Contact: Pam Besel [email protected]

EMMY AWARD WINNING JOURNALIST TO SPEAK AT OWU COMMENCEMENT

DELAWARE, OHIO -- Mention journalist Michel McQueen's name to most ABC network news viewers of " Day One," and "Nightline," and comments involving her stellar reporting will surface. The Emmy award- winning McQueen will visit Ohio Wesleyan's campus on Sunday, May 9, as Commencement speaker for the University's 155th graduation ceremony.

Working closely with OWU President Tom Courtice on the speaker's selection, Katie Crates, Senior Class President, looks forward to McQueen's visit.

"I am excited because a professional journalist of Ms. McQueen's calibre will be our Commencement speaker," said Crates, also emphasizing that it will be refreshing to have a female speaker be part of an Ohio Wesleyan Commencement.

"We are pleased to welcome Michel McQueen to the OWU campus," agreed President Courtice. "Her professional accomplishments springboarding from a liberal arts educational background will be a source of inspiration for our graduates."

Michel McQueen's impressive print and broadcast portfolio includes more than ten years of experience covering state and local politics for the Washington Post and national politics and policy for the Wall Street Journal, where she was White House Correspondent. She has been a regular panelist on the PBS show, "Washington Week in Review."

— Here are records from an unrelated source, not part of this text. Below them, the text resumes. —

import Summits.CriticalPhenomena.PercolationContinuityZ3.Theorems.Transplant.SkelKitResiduesOF
import Summits.CriticalPhenomena.PercolationContinuityZ3.Theorems.Transplant.SkelFrm1Normalise
import Summits.CriticalPhenomena.PercolationContinuityZ3.Theorems.Transplant.KNLevelsStepVForced
import Summits.CriticalPhenomena.PercolationContinuityZ3.Theorems.Transplant.SkelNeg1ClosureL
import HarnessLib

/-!
# N2 (the frames-only node `SamePDropOfSkeletonFrm₁`, OPEN), (c2) J20/J21 REPAIR ((R-42), lead g12 2026-08-23T09:18:18Z/09:49:01Z; design owner p3): THE RESIDUE-LEVEL CLOSURE OF
# RECORD WITH A K-FLOOR PARAMETER — `PlanarSkeletonFrm.samePDropOfSkeletonFrm₁_of_residuesNQLTK (Lf) (dT) (hdT) (Kmin) (hres)`

J20 (stmt-g21 09:16:50Z: at `Kq κ = 1` the y-step's x-creep exceeds the per-axis cap of the T cells) and J21 (hp-8 g42 09:42:26Z: the keystone's symmetric transverse
room) are cured by ONE K-floor of record `Kmin ≤ κ.K₀` (`Kmin := 200` at node₂), harmless to the closure: this file = `SkelFrm1ClosureLT` (p3-g16) VERBATIM except that the
residue hypothesis `hres` carries the extra binder `Kmin ≤ K₀ →` and the closure takes `K₀ := max K₀' Kmin` where `K₀'` is the exponent from `(1−δ₂)^{K₀'} < 2⁻³⁵`
(`(1−δ₂)^{K₀} ≤ (1−δ₂)^{K₀'}` by `pow_le_pow_of_le_one`; every downstream use of `K₀` is through `K₀ ≤ Γ.K` and `Lf K₀`, both monotone-safe).  `Kmin` is a PARAMETER
(the (R-32) lesson); the numeral lives only in the wrappers / node file.  The landed LT closure stays a valid theorem (the `Kmin := 0` instance up to the trivial
hypothesis).  Base `samePDropOfSkeletonFrm₁_of_stepI_outNS`; constants and endgame exactly as in ClosureLT (see there).  THE HYPOTHESIS `hres` IS WHAT THE FOUR COLUMNS
JOINTLY DISCHARGE under `Kmin ≤ κ.K₀` (choice-level packaging: SkelFrm1ChoiceLTK).
builds on p205010 (kernel theorem, internal audit signed; external expert review pending) through `chain_edge_from_source_F_KN` ← `AdditiveGluing_proof`; the node stays OPEN:
CONDITIONAL assembly.  Lane `prim-bschramm`, seat `prim-bschramm-p5` (gen 16; typed for the design owner p3 on the lead's 09:18:18Z shape, (R-42)); helper file
(`--supports stmt-CriticalPhenomena-4575 --as helper`).
[cite: KozmaNitzan2024, §4 Theorem 6 (pp. 25–31), Lemmas 10–12; §1 p. 2 (approach 1)] [cite: MartineauTassion2017, §3.4]
-/

noncomputable section
import Summits.ResolutionOfSingularities.ResolutionOfSingularities.Theorems.HilbertSamuelEliminationSigmaMaxModificationsCorridor3WLadderIsoInsepE2NearOnLine
import Summits.ResolutionOfSingularities.ResolutionOfSingularities.Theorems.HilbertSamuelEliminationSigmaMaxModificationsCorridor3WLadderIsoInsepE2NearCubic
import Literature.AlgebraicGeometry.Resolution.RegularLocalRingsNormal
import HarnessLib

/-!
# [OURS · L1 W4.2] E2 chart calculus, brick 12: THE CUBIC CONE ON THE TOWER — after an E2 stage, the cubic form `F₃` of
# `h = ĉ(x² + λ̂y²) + F₃(x,y,z,w)` (all terms of order `≥ 3`, coefficients in `R`) has its cone `F₃(c/c_j)` vanishing at the next point,
# equivalently the restricted cubic `g₃ = F₃(0,0,z,w)` does (crux chain w42, cell k2 `T3insep` = `stub_isoInsepTower`;
# `--supports stmt-ResolutionOfSingularities-19249`)

OURS (cell res-hironaka, slot W4.2, seat res-D-pv-042; OWN OBJECT TUO 18:19Z, (N3) continuation); NOT a statement of [Hironaka2017]
nor of [CossartJannsenSaito2020] / [CossartPiltant2008]. AI-drafted, weaker than expert review. PROOF file, def-free, fact-free.

* `exists_e2StepPresentation_cubic` — brick 10 `exists_e2StepPresentation_onLine` with, in addition, a cubic form `F` over `R` with
  `F(c) = h − ĉ(c₀² + λ̂c₁²)` (Literature `exists_isHomogeneous_eval_eq_of_mem_pow`), the identity `h′ = ĉ(u² + λ̂v²) + (c_j/1)·F(c/c_j)`
  (brick 11 `strictTransform_eq_of_cubicForm`), **`F(c/c_j) ∈ 𝔔`** (brick 11 (N3a): nearness read on the cubic cone) and
  `F(0, 0, c₂/c_j, c₃/c_j) ∈ 𝔔` (the restricted cubic `g₃` vanishes at the point of the line). Start datum of (N3b) and of RC/NJ.
-/

noncomputable section

set_option linter.dupNamespace false

open scoped Classical
open CategoryTheory AlgebraicGeometry TopologicalSpace IsLocalRing
open Literature.RingTheory.HilbertSamuel Literature.AlgebraicGeometry.Resolution Literature.AlgebraicGeometry.CossartJannsenSaito2020
open Summit.ResolutionOfSingularities.ResolutionOfSingularities.Theorems.CampaignW42
open Summit.ResolutionOfSingularities.ResolutionOfSingularities.Theorems.SigmaMaxModificationsCorridor3
open Summit.ResolutionOfSingularities.ResolutionOfSingularities.Cruxes.SigmaMaxModifications.IdeasL1Idea2R4 (IsIsoPointTower)
open Summit.ResolutionOfSingularities.ResolutionOfSingularities.Cruxes.SigmaMaxModifications.IdeasL1C5 (IsInsepStage)

namespace Summit.ResolutionOfSingularities.ResolutionOfSingularities.Cruxes.SigmaMaxModifications.IdeasL1C6

/-- **THE CUBIC CONE ON THE TOWER.** Along an isolated E3 point tower over a maximal origin of characteristic two, at an E2 stage `n`: the
data of `exists_e2StepPresentation_onLine` (E2-adapted `R, c, σ, h`, chart `j ∉ {0,1}`, the prime `𝔔 ∋ c₀/c_j, c₁/c_j` of the next point,
the strict transform `h′` of order two at `𝔔`) together with a CUBIC FORM `F` over `R` with `F(c) = h − ĉ(c₀² + λ̂c₁²)`, the identity
`h′ = ĉ(u² + λ̂v²) + (c_j/1)·F(c/c_j)` and **`F(c/c_j) ∈ 𝔔`, `F(0,0,c₂/c_j,c₃/c_j) ∈ 𝔔`**: the cubic cone of `h` passes through the next
point of the line. [OURS · L1 W4.2 · k2 · E2 chart calculus, brick 12] [folklore] -/
theorem exists_e2StepPresentation_cubic {N : ℕ} {ν : ℕ → ℕ} {T : BlowupTower.{0}} {pt : ∀ n, T.X n}
    (hO : IsMaximalOrigin 2 N ν (T.X 0) (pt 0)) (hT : IsIsoPointTower N ν T pt) (n : ℕ) (hE : IsE2Stage T pt n) :
    ∃ (R : Type) (_ : CommRing R) (_ : IsRegularLocalRing R) (c : Fin 4 → R) (σ : R →+* (T.X n).presheaf.stalk (pt n))
      (h cc lam : R) (hpt : (T.π n) (pt (n + 1)) = pt n),
      (maximalIdeal R).spanFinrank = 4 ∧ Ideal.span (Set.range c) = maximalIdeal R ∧ Function.Surjective σ ∧
      RingHom.ker σ = Ideal.span {h} ∧ h ∈ maximalIdeal R ^ 2 ∧ h ∉ maximalIdeal R ^ 3 ∧
      cc ∉ maximalIdeal R ∧ (∀ u : R, u ^ 2 - lam ∉ maximalIdeal R) ∧
      h - cc * (c 0 ^ 2 + lam * c 1 ^ 2) ∈ maximalIdeal R ^ 3 ∧ (2 : R) ∈ maximalIdeal R ∧
    ∃ (j : Fin 4) (𝔔 : PrimeSpectrum (blowupAlgebra (Ideal.span (Set.range c)) (c j)))
      (h' : blowupAlgebra (Ideal.span (Set.range c)) (c j))
      (σ' : Localization.AtPrime 𝔔.asIdeal →+* (T.X (n + 1)).presheaf.stalk (pt (n + 1))),
      algebraMap R _ h = algebraMap R _ (c j) ^ 2 * h' ∧
      Prime (algebraMap R (blowupAlgebra (Ideal.span (Set.range c)) (c j)) (c j)) ∧
      ¬ algebraMap R (blowupAlgebra (Ideal.span (Set.range c)) (c j)) (c j) ∣ h' ∧
      𝔔.asIdeal.comap (algebraMap R _) = maximalIdeal R ∧
      h' ∈ 𝔔.asIdeal ∧
      IsRegularLocalRing (Localization.AtPrime 𝔔.asIdeal) ∧
      Function.Surjective σ' ∧
      RingHom.ker σ' = Ideal.span {algebraMap _ (Localization.AtPrime 𝔔.asIdeal) h'} ∧
      (∀ r : R, σ' (algebraMap _ (Localization.AtPrime 𝔔.asIdeal)
        (algebraMap R (blowupAlgebra (Ideal.span (Set.range c)) (c j)) r)) =
          ((T.π n).stalkMap (pt (n + 1))).hom (((T.X n).presheaf.stalkCongr (.of_eq hpt)).inv (σ r))) ∧
      (∀ k : Fin 4, σ' (algebraMap _ (Localization.AtPrime 𝔔.asIdeal) (blowupAlgebra.frac c j k)) *
        ((T.π n).stalkMap (pt (n + 1))).hom (((T.X n).presheaf.stalkCongr (.of_eq hpt)).inv (σ (c j))) =
          ((T.π n).stalkMap (pt (n + 1))).hom (((T.X n).presheaf.stalkCongr (.of_eq hpt)).inv (σ (c k)))) ∧
      ((T.π n).stalkMap (pt (n + 1))).hom (((T.X n).presheaf.stalkCongr (.of_eq hpt)).inv (σ (c j))) ∈
        nonZeroDivisors ((T.X (n + 1)).presheaf.stalk (pt (n + 1))) ∧
      stalkIdeal ((T.centreIdeal n).comap (T.π n)) (pt (n + 1)) =
        Ideal.span {((T.π n).stalkMap (pt (n + 1))).hom
          (((T.X n).presheaf.stalkCongr (.of_eq hpt)).inv (σ (c j)))} ∧
      algebraMap _ (Localization.AtPrime 𝔔.asIdeal) h' ∈ maximalIdeal (Localization.AtPrime 𝔔.asIdeal) ^ 2 ∧
      algebraMap _ (Localization.AtPrime 𝔔.asIdeal) h' ∉ maximalIdeal (Localization.AtPrime 𝔔.asIdeal) ^ 3 ∧
      blowupAlgebra.frac c j 0 ∈ 𝔔.asIdeal ∧ blowupAlgebra.frac c j 1 ∈ 𝔔.asIdeal ∧ j ≠ 0 ∧ j ≠ 1 ∧
    ∃ F : MvPolynomial (Fin 4) R, F.IsHomogeneous 3 ∧ MvPolynomial.eval c F = h - cc * (c 0 ^ 2 + lam * c 1 ^ 2) ∧
      h' = algebraMap R _ cc * (blowupAlgebra.frac c j 0 ^ 2 + algebraMap R _ lam * blowupAlgebra.frac c j 1 ^ 2) +
        algebraMap R _ (c j) * MvPolynomial.aeval (blowupAlgebra.frac c j) F ∧
      MvPolynomial.aeval (blowupAlgebra.frac c j) F ∈ 𝔔.asIdeal ∧
      MvPolynomial.aeval (fun k => if k = 0 ∨ k = 1 then 0 else blowupAlgebra.frac c j k) F ∈ 𝔔.asIdeal := by
  obtain ⟨R, _, _, c, σ, h, cc, lam, hpt, h4, hc, hσ, hker, hh2, hh3, hcc, hlam, hshape, h2, j, 𝔔, h', σ', hh', hprime, hndvd,
    h𝔔, hh'𝔔, hreg, hσ', hker', hcompat, hfrac, hnzd, hcentre, hh'2, hh'3, hfr0, hfr1, hj0, hj1⟩ :=
    exists_e2StepPresentation_onLine hO hT n hE
  -- the cubic form
  obtain ⟨F, hF, hFh⟩ := exists_isHomogeneous_eval_eq_of_mem_pow c hc hshape
  have heq := E2Chart.strictTransform_eq_of_cubicForm c hF hFh j hh'
  have hcj𝔔 : algebraMap R (blowupAlgebra (Ideal.span (Set.range c)) (c j)) (c j) ∈ 𝔔.asIdeal := by
    have : c j ∈ 𝔔.asIdeal.comap (algebraMap R (blowupAlgebra (Ideal.span (Set.range c)) (c j))) := by
      rw [h𝔔, ← hc]; exact Ideal.subset_span (Set.mem_range_self j)
    exact this
  have hG : MvPolynomial.aeval (blowupAlgebra.frac c j) F ∈ 𝔔.asIdeal :=
    (E2Chart.strictTransform_mem_sq_iff_coneTransform_mem h4 c hc hF hFh j 𝔔.asIdeal hcj𝔔 hfr0 hfr1 hh').mp hh'2
  have hG0 := (E2Chart.coneTransform_mem_iff_lineRestriction_mem c j 𝔔.asIdeal hfr0 hfr1 F).mp hG
  exact ⟨R, inferInstance, inferInstance, c, σ, h, cc, lam, hpt, h4, hc, hσ, hker, hh2, hh3, hcc, hlam, hshape, h2, j, 𝔔, h', σ',
    hh', hprime, hndvd, h𝔔, hh'𝔔, hreg, hσ', hker', hcompat, hfrac, hnzd, hcentre, hh'2, hh'3, hfr0, hfr1, hj0, hj1,
    F, hF, hFh, heq, hG, hG0⟩

end Summit.ResolutionOfSingularities.ResolutionOfSingularities.Cruxes.SigmaMaxModifications.IdeasL1C6

end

McQueen, a graduate cum laude of Radcliffe College at Harvard, joined ABC News in September 1992, where she now is a correspondent for "Nightline," one of the nation's premier public affairs shows. She has covered a wide range of stories from government budget battles to personal contact scandals in the military to the controversy over the honorary Oscar awarded recently to director Elia Kazan. McQueen has contributed a number of reports to the acclaimed series "America in Black and White," receiving an Emmy nomination and special notice in TV Guide's "Cheers" column for a story on racial stereotyping in TV news.

Contributing to a wide range of ABC programs and specials, McQueen's reports have included an hour-long documentary on the Anita Hill-Clarence Thomas controversy for ABC's "Turning Point," a critically acclaimed special on AIDS, and "Cedric's Story," concerning the struggle of being a brilliant student in an inner-city school.

Prior to joining "Nightline," McQueen reported for the ABC news magazine program, "Day One," at which she reported on the international campaign to ban the use of land mines. She won an Emmy for this story.

McQueen's other noteworthy honors include: the 1992 Candace Award for Communications from the National Coalition of 100 Black Women; the 1995 Joan Barone Award for Excellence in Washington based National Affairs/Public Policy Broadcasting given by the Radio and Television Correspondent's Association; and, a recent citation from Columbia University's graduate school of journalism as being among the country's best in covering racial and ethnic issues.